Jan 18, 2024 18:27
Я искала работу в Б. Может, и не искала бы, но дядя Яша однажды заметил, что у меня стало слишком широкое лицо. Он, как обычно, принёс к завтраку два торнес-пури в кусочке бумаги - у пекаря лежит под рукой стопочка бумажных, иногда из газеты, коротких листков, хваталка для горячего хлеба, чтоб не обжечь руку - размашисто выложил хлеб на стол и выщелкнул небрежно большим пальцем из кулака маленькую жёлтую монетку, сдачу; коротко вспорхнув, денежка легла реверсом с вертлявым солнцем, борджгали, и у нас на кухне стало сразу три солнца: круглый, с рыжеватыми пятнами,
хлеб, блестящая жёлтая монетка и сухое февральское солнце за окном.
Кто не работает, тот не ест, сказала Женька, когда мы выпили чай и доели честный дяди Яшин хлеб, и я пошла искать работу.
В турецком лицее меня попросили подождать в прихожей, но за полчаса ко мне так никто и не вышел - это означало отказ. Через три улицы была русская школа, там меня слушали три бедные озябшие женщины, кивали, приговаривая «надо же!» и «как интересно», но устроиться туда на работу значило отнять у этих озябших испуганных женщин хлеб.
И даже не торнес-пури, они его не покупали - дорого, роскошь, съедается вмиг, серединка пустая, только края пышные.
Дольше других со мной в русской школе разговаривала учительница Ольга Александровна, у неё кофта была тёмная старая, вся в пуховых катышках.
Ольга Александровна рассказывала про Цветаевские вечера, и я про себя думала «о, господи», но не уходила, а слушала её зачем-то.

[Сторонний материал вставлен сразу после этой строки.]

import Mathlib
import Summits.PneNP.PneNP.Theorems.ClusUniversalCertificateCoordInv
import Summits.PneNP.PneNP.Theorems.ClusUniversalCertificateCoordBookBlk

/-!
# Route ClusUniversalCertificate, crux `UniversalCertAll` — the CORE STEP follows from BLOCK LAYERING ON THE CORE

Support theorem for the registered line `slicing` (skeleton sha16 965b363e1847, stmt-PneNP-19683; planner pnp-ideate-p1 g19).  The tree proves
`UniversalCertAll` ⟸ core step (`ClusCoord.stub_reduce`, p714962); this file proves  core step ⟸ INTEGRAL BLOCK LAYERING ON THE CORE:
if every hard-core set (zero-rare in every admissible frame, at least three nonempty blocks, a block of size `≥ 2`, a zero in every nonempty
block; the mixed certificate below `M` may be assumed) admits, in some admissible frame `g` (`BZP`), a nonempty block `k` and an integral
block-layer family over the remaining coordinates with the block-layer inequality (`IsBLayerFamily`, `BLayerIneq`), then the core step holds —
the members live in total dimension `M' < M` (`card_filter_ne_lt`), the induction hypothesis certifies them, `stub_cBookBlk` assembles the
certificate of the image and `stub_inv` pulls it back.  The hypothesis is the tree conjecture `ClusCoord.IBL` restricted to the core with gauge
freedom; it is OPEN (evidence: Cruxes/UniversalCertAll/Lines/slicing.md §13b–§14).  FRONTIER rung F-N1; nothing here bears on P vs NP.
-/

set_option linter.dupNamespace false -- `Summit.PneNP.PneNP.…`: summit = sub-problem name (D-0017 single-conjunct layout)

namespace Summit.PneNP.PneNP.Theorems.ClusCoord

open Finset

/-- **Core step from block layering on the core.**  Hypothesis: INTEGRAL BLOCK LAYERING ON THE HARD CORE (open; `ClusCoord.IBL` restricted to the
core, with gauge freedom and the induction hypothesis available).  Conclusion: the registered stub `stub_core` of line `slicing` verbatim — so with
`ClusCoord.stub_reduce` and `ClusCoord.stub_transfer` the crux `UniversalCertAll` follows from the hypothesis. -/
theorem stub_core_of_iblCore :
    (∀ M : ℕ, (∀ M' : ℕ, M' < M → UCMixDim M') →
      ∀ (n : ℕ) (blk : Fin M → Fin n) (Y : Finset (Fin M → ZMod 2)),
        GZeroRare blk Y → 2 < (univ.filter fun j : Fin n => 0 < bsize blk j).card → (∃ j : Fin n, 1 < bsize blk j) →
        (∀ j : Fin n, 0 < bsize blk j → 0 < zcount blk j Y) →
        ∃ g : (Fin M → ZMod 2) ≃ₗ[ZMod 2] (Fin M → ZMod 2), BZP blk g ∧ ∃ k : Fin n, 0 < bsize blk k ∧
          ∃ M' : ℕ, ∃ h : (univ.filter fun i => blk i ≠ k).card = M', ∃ L : List (Finset (Fin M' → ZMod 2)),
            IsBLayerFamily blk (Y.image fun y => g y) k M' h L ∧ BLayerIneq M n blk (Y.image fun y => g y) k M' L) →
    ∀ M : ℕ, (∀ M' : ℕ, M' < M → UCMixDim M') →
      ∀ (n : ℕ) (blk : Fin M → Fin n) (Y : Finset (Fin M → ZMod 2)),
        GZeroRare blk Y → 2 < (univ.filter fun j : Fin n => 0 < bsize blk j).card → (∃ j : Fin n, 1 < bsize blk j) →
        (∀ j : Fin n, 0 < bsize blk j → 0 < zcount blk j Y) →
        UCMix M n blk Y := by
  intro hI M ih n blk Y hzr h3 hbig hz
  obtain ⟨g, hg, k, hk, M', h, L, hfam, hineq⟩ := hI M ih n blk Y hzr h3 hbig hz
  have hM' : M' < M := h ▸ card_filter_ne_lt blk k hk
  exact stub_inv M n blk Y g hg (stub_cBookBlk M M' n blk _ k h L hfam hineq (fun S _ => ih M' hM' n _ S))

end Summit.PneNP.PneNP.Theorems.ClusCoord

Прошло время, месяц с небольшим, помню, потому что в русской школе я была в феврале, когда зацветало ткемали, а в Благовещение мы с Ольгой встретились, когда я шла к себе коротким путём через пустырь, и на углу у каменного сарайчика-пекарни меня кто-то схватил за руки - это была та учительница в катышках, оказалось, что мы живём с ней в одном доме и даже в одном подъезде, я на девятом, она на пятом этаже.

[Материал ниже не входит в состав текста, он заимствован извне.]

import Summits.CriticalPhenomena.PercolationContinuityZ3.Theses.PercNearOneGluing
import Literature.Probability.Percolation.PercolationEvents
import HarnessLib.Audit
import Summits.CriticalPhenomena.PercolationContinuityZ3.Theorems.PercNearOneGluingNearOneGluingVariants2415

/-! TTRL-lite variant V2470 of stmt-CriticalPhenomena-4574

(`stub_shorteningStep` of line `kn_shortening_induction`, move `specialise+small_case`:
`n := 6` and `A.card = 2`).  This variant is a specialisation of the already-landed sibling variant
V2415 (`A.card ≤ 2`, any `n`, `stub_shorteningStep_var2415`): `A.card = 2` gives `A.card ≤ 2` and
`n` is instantiated at `6`.  (Mathematically, V2415 is Kozma–Nitzan's shortening step, Conjecture 6
of arXiv:2401.12397 measured against the minimiser `a₀` of the uncontracted graph, for at most two
relays: transport of the three glued probabilities to `prodBernoulli w` along
`ω ↦ insert s(v,x) ω`, Harris, and Kozma–Nitzan Lemma 3 for the mixed-monotone set-observer
event `{V ↔ a₁} ∩ {V ↮ a₀}`, `V = {v, x}`, fed by the minimiser hypothesis; see the docstring of
V2415.)  No new definitions, no named facts, the induction hypothesis is not used. -/

namespace Summit.CriticalPhenomena.PercolationContinuityZ3.Theorems

open MeasureTheory Set Literature.Probability.LatticeModels Literature.Probability.Percolation
open scoped Classical BigOperators

/-- TTRL-lite variant V2470 of `stub_shorteningStep` (stmt-CriticalPhenomena-4574, Kozma–Nitzan
Conjecture 6 with the induction hypothesis displayed): the shortening step
`μ(⋃ a ∈ A, v ↔ a) · μ(a₀ ↔ b) ≤ μ(v ↔ b)` for the glued measure `μ = prodBernoulli (w[s(v,x) ↦ 1])`
on `Fin 6` with exactly two relays (`A.card = 2`).  Immediate from the sibling variant
`stub_shorteningStep_var2415` (case `A.card ≤ 2`, any `n`). -/
theorem stub_shorteningStep_var2470 : ∀ (w : Sym2 (Fin 6) → unitInterval) (A : Finset (Fin 6)) (b v x a₀ : Fin 6), A.card = 2 → v ∉ A → v ≠ x → w s(v, x) = 0 → a₀ ∈ A → (∀ a ∈ A, (prodBernoulli w).real (openConn a₀ b) ≤ (prodBernoulli w).real (openConn a b)) → (∀ w' : Sym2 (Fin 6) → unitInterval, (∀ e, w e = 0 → w' e = 0) → ∀ (A' : Finset (Fin 6)) (o' b' : Fin 6) (t : ℝ), (∀ a ∈ A', t ≤ (prodBernoulli w').real (openConn a b')) → (prodBernoulli w').real (⋃ a ∈ A', openConn o' a) * t ≤ (prodBernoulli w').real (openConn o' b')) → (prodBernoulli (Function.update w s(v, x) 1)).real (⋃ a ∈ A, openConn v a) * (prodBernoulli (Function.update w s(v, x) 1)).real (openConn a₀ b) ≤ (prodBernoulli (Function.update w s(v, x) 1)).real (openConn v b) := by
  intro w A b v x a₀ hcard
  exact stub_shorteningStep_var2415 6 w A b v x a₀ hcard.le

end Summit.CriticalPhenomena.PercolationContinuityZ3.Theorems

С ней была тощая некрасивая девочка, дочка, Марина, названная в честь Цветаевой («о, господи»). У девочки было что-то не так с носовой перегородкой, она странно выговаривала слова - звуки как будто шли из акваланга с большой глубины.
Было, да, 7 апреля, потом Ольга каждый раз мне напоминала, в какой мы день с ней «по-настоящему» познакомились.
Они жили в такой нищете, о которой я знала только из книг... Холодильник даже не включали - нечего было в нём хранить: если еда появлялась в доме, её съедали сразу. Однажды Оля убиралась и нашла в завалах буфета пачку советских макарон пятнадцатилетней давности - коробка как-то завалилась за стенку буфета. Меня пригласили на пир: горячие макароны. Я принесла к ним две банки мацони...
Следующей зимой я жила в Б. Было очень холодно, мы поставили в комнате печку, но разжечь её было трудно: у меня ветреная сторона, труба печки выходила в окно. Днём я шла к Оле. У неё было теплее, а печка старая, дырявенькая, зола выпадала на паркет... Дрова у Оли были не покупные, а собираемые после штормов солёные коряги, их потом ещё высушивали на балконе, горели они плохо, но тлели долго.
Я приносила Оле шикарные дрова. Дрова были от А. - каштановые бруски, похожие на бисквитные кексы, и мне они казались дороже всех бисквитов на свете. Когда я слышала на лестнице медленные тяжёлые шаги, у меня перехватывало всё внутри от радости: А. тащил мне мешок с дровами.
С Олей мы пили чай, у неё было много банок с лавровишневым вареньем. Тая собрала лавровишню летом в каких-то зарослях, сахар они где-то раздобыли, выпросили, скорей всего, в магазине, иногда получалось что-то выпросить, как и фрукты, и мелкие никчёмные овощи под конец дня...
Варенье было дурным, с привкусом забродившего. К чаю я приносила лимоны. Оля ревниво следила, чтобы я, допив чай, лимон не выбрасывала, а съедала, и неодобрительно смотрела, когда я этого не делала. И забирала у меня лимон, доедала его за меня...
Оля сверкала яркими зелёными глазами и показывала фокус: приставляла тяжёлый утюг к своей груди, и утюг не падал.
Оля меня научила выставлять перед Крещением воду в кастрюлях и вёдрах на балкон под звёзды - так вода набиралась волшебной силы.